WORK TO BE COMPLETED – Stop after the line containing "(IsLocalGRegular L v) νHv)"; retype every line of the data before it exactly, starting from the first.

INPUT RECORDS –
/-- **Linearity of `Φ_H(⟦γ_H⟧, ·)` on a three-term combination of scaled indicators of compact open subgroups** at a `G`-regular class (its orbit is closed, ★
`isClosed_conjClass_localH_of_isLocalGRegular`; the canonical member is finite on compacts; ★ generic `orbitalIntegral_add_of_isClosed` at the representative).
[cite: Rogawski1990, §4.9 p. 54] [cite: Kottwitz1988, §2] -/
theorem classOrbitalIntegral_epCombination_H
    {mHv : OrbitalMeasureFamily ((UnitaryGroup.cmDatum L 2 (Matrix.of fun i j : Fin 2 => if i.val + j.val + 1 = 2 then (1 : L) else 0)).Local v ×
      (UnitaryGroup.cmDatum L 1 (Matrix.of fun i j : Fin 1 => if i.val + j.val + 1 = 1 then (1 : L) else 0)).Local v)} (hcanH : mHv.IsCanonical (IsLocalGRegular L v) νHv)
    (S₁ S₂ S₃ : Subgroup ((UnitaryGroup.cmDatum L 2 (Matrix.of fun i j : Fin 2 => if i.val + j.val + 1 = 2 then (1 : L) else 0)).Local v ×
      (UnitaryGroup.cmDatum L 1 (Matrix.of fun i j : Fin 1 => if i.val + j.val + 1 = 1 then (1 : L) else 0)).Local v))
    (h₁o : IsOpen (S₁ : Set ((UnitaryGroup.cmDatum L 2 (Matrix.of fun i j : Fin 2 => if i.val + j.val + 1 = 2 then (1 : L) else 0)).Local v ×
      (UnitaryGroup.cmDatum L 1 (Matrix.of fun i j : Fin 1 => if i.val + j.val + 1 = 1 then (1 : L) else 0)).Local v))) (h₁c : IsCompact (S₁ : Set ((UnitaryGroup.cmDatum L 2 (Matrix.of fun i j : Fin 2 => if i.val + j.val + 1 = 2 then (1 : L) else 0)).Local v ×
      (UnitaryGroup.cmDatum L 1 (Matrix.of fun i j : Fin 1 => if i.val + j.val + 1 = 1 then (1 : L) else 0)).Local v)))
    (h₂o : IsOpen (S₂ : Set ((UnitaryGroup.cmDatum L 2 (Matrix.of fun i j : Fin 2 => if i.val + j.val + 1 = 2 then (1 : L) else 0)).Local v ×
      (UnitaryGroup.cmDatum L 1 (Matrix.of fun i j : Fin 1 => if i.val + j.val + 1 = 1 then (1 : L) else 0)).Local v))) (h₂c : IsCompact (S₂ : Set ((UnitaryGroup.cmDatum L 2 (Matrix.of fun i j : Fin 2 => if i.val + j.val + 1 = 2 then (1 : L) else 0)).Local v ×
      (UnitaryGroup.cmDatum L 1 (Matrix.of fun i j : Fin 1 => if i.val + j.val + 1 = 1 then (1 : L) else 0)).Local v)))
    (h₃o : IsOpen (S₃ : Set ((UnitaryGroup.cmDatum L 2 (Matrix.of fun i j : Fin 2 => if i.val + j.val + 1 = 2 then (1 : L) else 0)).Local v ×
      (UnitaryGroup.cmDatum L 1 (Matrix.of fun i j : Fin 1 => if i.val + j.val + 1 = 1 then (1 : L) else 0)).Local v))) (h₃c : IsCompact (S₃ : Set ((UnitaryGroup.cmDatum L 2 (Matrix.of fun i j : Fin 2 => if i.val + j.val + 1 = 2 then (1 : L) else 0)).Local v ×
      (UnitaryGroup.cmDatum L 1 (Matrix.of fun i j : Fin 1 => if i.val + j.val + 1 = 1 then (1 : L) else 0)).Local v)))
    (a b c : ℂ) (γH : ((UnitaryGroup.cmDatum L 2 (Matrix.of fun i j : Fin 2 => if i.val + j.val + 1 = 2 then (1 : L) else 0)).Local v ×
      (UnitaryGroup.cmDatum L 1 (Matrix.of fun i j : Fin 1 => if i.val + j.val + 1 = 1 then (1 : L) else 0)).Local v)) (hγ : IsLocalGRegular L v γH) :
    classOrbitalIntegral mHv (fun g => a * (S₁ : Set ((UnitaryGroup.cmDatum L 2 (Matrix.of fun i j : Fin 2 => if i.val + j.val + 1 = 2 then (1 : L) else 0)).Local v ×
      (UnitaryGroup.cmDatum L 1 (Matrix.of fun i j : Fin 1 => if i.val + j.val + 1 = 1 then (1 : L) else 0)).Local v)).indicator (fun _ => (1 : ℂ)) g + b * (S₂ : Set ((UnitaryGroup.cmDatum L 2 (Matrix.of fun i j : Fin 2 => if i.val + j.val + 1 = 2 then (1 : L) else 0)).Local v ×
      (UnitaryGroup.cmDatum L 1 (Matrix.of fun i j : Fin 1 => if i.val + j.val + 1 = 1 then (1 : L) else 0)).Local v)).indicator (fun _ => (1 : ℂ)) g -
        c * (S₃ : Set ((UnitaryGroup.cmDatum L 2 (Matrix.of fun i j : Fin 2 => if i.val + j.val + 1 = 2 then (1 : L) else 0)).Local v ×
      (UnitaryGroup.cmDatum L 1 (Matrix.of fun i j : Fin 1 => if i.val + j.val + 1 = 1 then (1 : L) else 0)).Local v)).indicator (fun _ => (1 : ℂ)) g) (ConjClasses.mk γH) =
      classOrbitalIntegral mHv (fun g => a * (S₁ : Set ((UnitaryGroup.cmDatum L 2 (Matrix.of fun i j : Fin 2 => if i.val + j.val + 1 = 2 then (1 : L) else 0)).Local v ×
      (UnitaryGroup.cmDatum L 1 (Matrix.of fun i j : Fin 1 => if i.val + j.val + 1 = 1 then (1 : L) else 0)).Local v)).indicator (fun _ => (1 : ℂ)) g) (ConjClasses.mk γH) +
        classOrbitalIntegral mHv (fun g => b * (S₂ : Set ((UnitaryGroup.cmDatum L 2 (Matrix.of fun i j : Fin 2 => if i.val + j.val + 1 = 2 then (1 : L) else 0)).Local v ×
      (UnitaryGroup.cmDatum L 1 (Matrix.of fun i j : Fin 1 => if i.val + j.val + 1 = 1 then (1 : L) else 0)).Local v)).indicator (fun _ => (1 : ℂ)) g) (ConjClasses.mk γH) -
        classOrbitalIntegral mHv (fun g => c * (S₃ : Set ((UnitaryGroup.cmDatum L 2 (Matrix.of fun i j : Fin 2 => if i.val + j.val + 1 = 2 then (1 : L) else 0)).Local v ×
      (UnitaryGroup.cmDatum L 1 (Matrix.of fun i j : Fin 1 => if i.val + j.val + 1 = 1 then (1 : L) else 0)).Local v)).indicator (fun _ => (1 : ℂ)) g) (ConjClasses.mk γH) := by
  have hP : ∀ g x : ((UnitaryGroup.cmDatum L 2 (Matrix.of fun i j : Fin 2 => if i.val + j.val + 1 = 2 then (1 : L) else 0)).Local v ×
      (UnitaryGroup.cmDatum L 1 (Matrix.of fun i j : Fin 1 => if i.val + j.val + 1 = 1 then (1 : L) else 0)).Local v), IsLocalGRegular L v g → IsLocalGRegular L v (x * g * x⁻¹) := fun _ x hg => isLocalGRegular_of_isConj (isConj_iff.2 ⟨x, rfl⟩) hg
  -- the representative of the class and its closed orbit; the canonical member is finite on compacts
  have hout : IsLocalGRegular L v (Quotient.out (ConjClasses.mk γH)) := apply_out_conjClassesMk_of_forall_conj hP hγ
  have hO := isClosed_conjClass_localH_of_isLocalGRegular L v (Quotient.out (ConjClasses.mk γH)) hout
  obtain ⟨-, -, hfin⟩ := hcanH.isAdmissibleOn (ConjClasses.mk γH) hout
  haveI := hfin
  -- the three scaled indicators are continuous with compact support
  have hs₁ := (isLocSmooth_indicator_subgroup S₁ h₁o h₁c).const_smul a
  have hs₂ := (isLocSmooth_indicator_subgroup S₂ h₂o h₂c).const_smul b
  have hs₃ := (isLocSmooth_indicator_subgroup S₃ h₃o h₃c).const_smul c
  have e₁ : (fun g => a * (S₁ : Set ((UnitaryGroup.cmDatum L 2 (Matrix.of fun i j : Fin 2 => if i.val + j.val + 1 = 2 then (1 : L) else 0)).Local v ×
      (UnitaryGroup.cmDatum L 1 (Matrix.of fun i j : Fin 1 => if i.val + j.val + 1 = 1 then (1 : L) else 0)).Local v)).indicator (fun _ => (1 : ℂ)) g) = a • (S₁ : Set ((UnitaryGroup.cmDatum L 2 (Matrix.of fun i j : Fin 2 => if i.val + j.val + 1 = 2 then (1 : L) else 0)).Local v ×
      (UnitaryGroup.cmDatum L 1 (Matrix.of fun i j : Fin 1 => if i.val + j.val + 1 = 1 then (1 : L) else 0)).Local v)).indicator (fun _ => (1 : ℂ)) := by
    funext g; rw [Pi.smul_apply, smul_eq_mul]
  have e₂ : (fun g => b * (S₂ : Set ((UnitaryGroup.cmDatum L 2 (Matrix.of fun i j : Fin 2 => if i.val + j.val + 1 = 2 then (1 : L) else 0)).Local v ×
      (UnitaryGroup.cmDatum L 1 (Matrix.of fun i j : Fin 1 => if i.val + j.val + 1 = 1 then (1 : L) else 0)).Local v)).indicator (fun _ => (1 : ℂ)) g) = b • (S₂ : Set ((UnitaryGroup.cmDatum L 2 (Matrix.of fun i j : Fin 2 => if i.val + j.val + 1 = 2 then (1 : L) else 0)).Local v ×
      (UnitaryGroup.cmDatum L 1 (Matrix.of fun i j : Fin 1 => if i.val + j.val + 1 = 1 then (1 : L) else 0)).Local v)).indicator (fun _ => (1 : ℂ)) := by
    funext g; rw [Pi.smul_apply, smul_eq_mul]
  have e₃ : (fun g => c * (S₃ : Set ((UnitaryGroup.cmDatum L 2 (Matrix.of fun i j : Fin 2 => if i.val + j.val + 1 = 2 then (1 : L) else 0)).Local v ×
      (UnitaryGroup.cmDatum L 1 (Matrix.of fun i j : Fin 1 => if i.val + j.val + 1 = 1 then (1 : L) else 0)).Local v)).indicator (fun _ => (1 : ℂ)) g) = c • (S₃ : Set ((UnitaryGroup.cmDatum L 2 (Matrix.of fun i j : Fin 2 => if i.val + j.val + 1 = 2 then (1 : L) else 0)).Local v ×
      (UnitaryGroup.cmDatum L 1 (Matrix.of fun i j : Fin 1 => if i.val + j.val + 1 = 1 then (1 : L) else 0)).Local v)).indicator (fun _ => (1 : ℂ)) := by
    funext g; rw [Pi.smul_apply, smul_eq_mul]
  have esum : (fun g => a * (S₁ : Set ((UnitaryGroup.cmDatum L 2 (Matrix.of fun i j : Fin 2 => if i.val + j.val + 1 = 2 then (1 : L) else 0)).Local v ×
      (UnitaryGroup.cmDatum L 1 (Matrix.of fun i j : Fin 1 => if i.val + j.val + 1 = 1 then (1 : L) else 0)).Local v)).indicator (fun _ => (1 : ℂ)) g + b * (S₂ : Set ((UnitaryGroup.cmDatum L 2 (Matrix.of fun i j : Fin 2 => if i.val + j.val + 1 = 2 then (1 : L) else 0)).Local v ×
      (UnitaryGroup.cmDatum L 1 (Matrix.of fun i j : Fin 1 => if i.val + j.val + 1 = 1 then (1 : L) else 0)).Local v)).indicator (fun _ => (1 : ℂ)) g -
        c * (S₃ : Set ((UnitaryGroup.cmDatum L 2 (Matrix.of fun i j : Fin 2 => if i.val + j.val + 1 = 2 then (1 : L) else 0)).Local v ×
      (UnitaryGroup.cmDatum L 1 (Matrix.of fun i j : Fin 1 => if i.val + j.val + 1 = 1 then (1 : L) else 0)).Local v)).indicator (fun _ => (1 : ℂ)) g) =
      (a • (S₁ : Set ((UnitaryGroup.cmDatum L 2 (Matrix.of fun i j : Fin 2 => if i.val + j.val + 1 = 2 then (1 : L) else 0)).Local v ×
      (UnitaryGroup.cmDatum L 1 (Matrix.of fun i j : Fin 1 => if i.val + j.val + 1 = 1 then (1 : L) else 0)).Local v)).indicator (fun _ => (1 : ℂ)) + b • (S₂ : Set ((UnitaryGroup.cmDatum L 2 (Matrix.of fun i j : Fin 2 => if i.val + j.val + 1 = 2 then (1 : L) else 0)).Local v ×
      (UnitaryGroup.cmDatum L 1 (Matrix.of fun i j : Fin 1 => if i.val + j.val + 1 = 1 then (1 : L) else 0)).Local v)).indicator (fun _ => (1 : ℂ))) +
        (-(c • (S₃ : Set ((UnitaryGroup.cmDatum L 2 (Matrix.of fun i j : Fin 2 => if i.val + j.val + 1 = 2 then (1 : L) else 0)).Local v ×
      (UnitaryGroup.cmDatum L 1 (Matrix.of fun i j : Fin 1 => if i.val + j.val + 1 = 1 then (1 : L) else 0)).Local v)).indicator (fun _ => (1 : ℂ)))) := by
    funext g; simp only [Pi.add_apply, Pi.neg_apply, Pi.smul_apply, smul_eq_mul]; ring
  rw [esum, e₁, e₂, e₃, classOrbitalIntegral_eq, classOrbitalIntegral_eq, classOrbitalIntegral_eq, classOrbitalIntegral_eq,
    orbitalIntegral_add_of_isClosed _ _ hO (hs₁.add hs₂).continuous (hs₁.add hs₂).hasCompactSupport hs₃.neg.continuous hs₃.neg.hasCompactSupport,
    orbitalIntegral_add_of_isClosed _ _ hO hs₁.continuous hs₁.hasCompactSupport hs₂.continuous hs₂.hasCompactSupport, orbitalIntegral_neg, sub_eq_add_neg]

SOLUTION FOR THIS PROBLEM –
/-- **Linearity of `Φ_H(⟦γ_H⟧, ·)` on a three-term combination of scaled indicators of compact open subgroups** at a `G`-regular class (its orbit is closed, ★
`isClosed_conjClass_localH_of_isLocalGRegular`; the canonical member is finite on compacts; ★ generic `orbitalIntegral_add_of_isClosed` at the representative).
[cite: Rogawski1990, §4.9 p. 54] [cite: Kottwitz1988, §2] -/
theorem classOrbitalIntegral_epCombination_H
    {mHv : OrbitalMeasureFamily ((UnitaryGroup.cmDatum L 2 (Matrix.of fun i j : Fin 2 => if i.val + j.val + 1 = 2 then (1 : L) else 0)).Local v ×
      (UnitaryGroup.cmDatum L 1 (Matrix.of fun i j : Fin 1 => if i.val + j.val + 1 = 1 then (1 : L) else 0)).Local v)} (hcanH : mHv.IsCanonical (IsLocalGRegular L v) νHv)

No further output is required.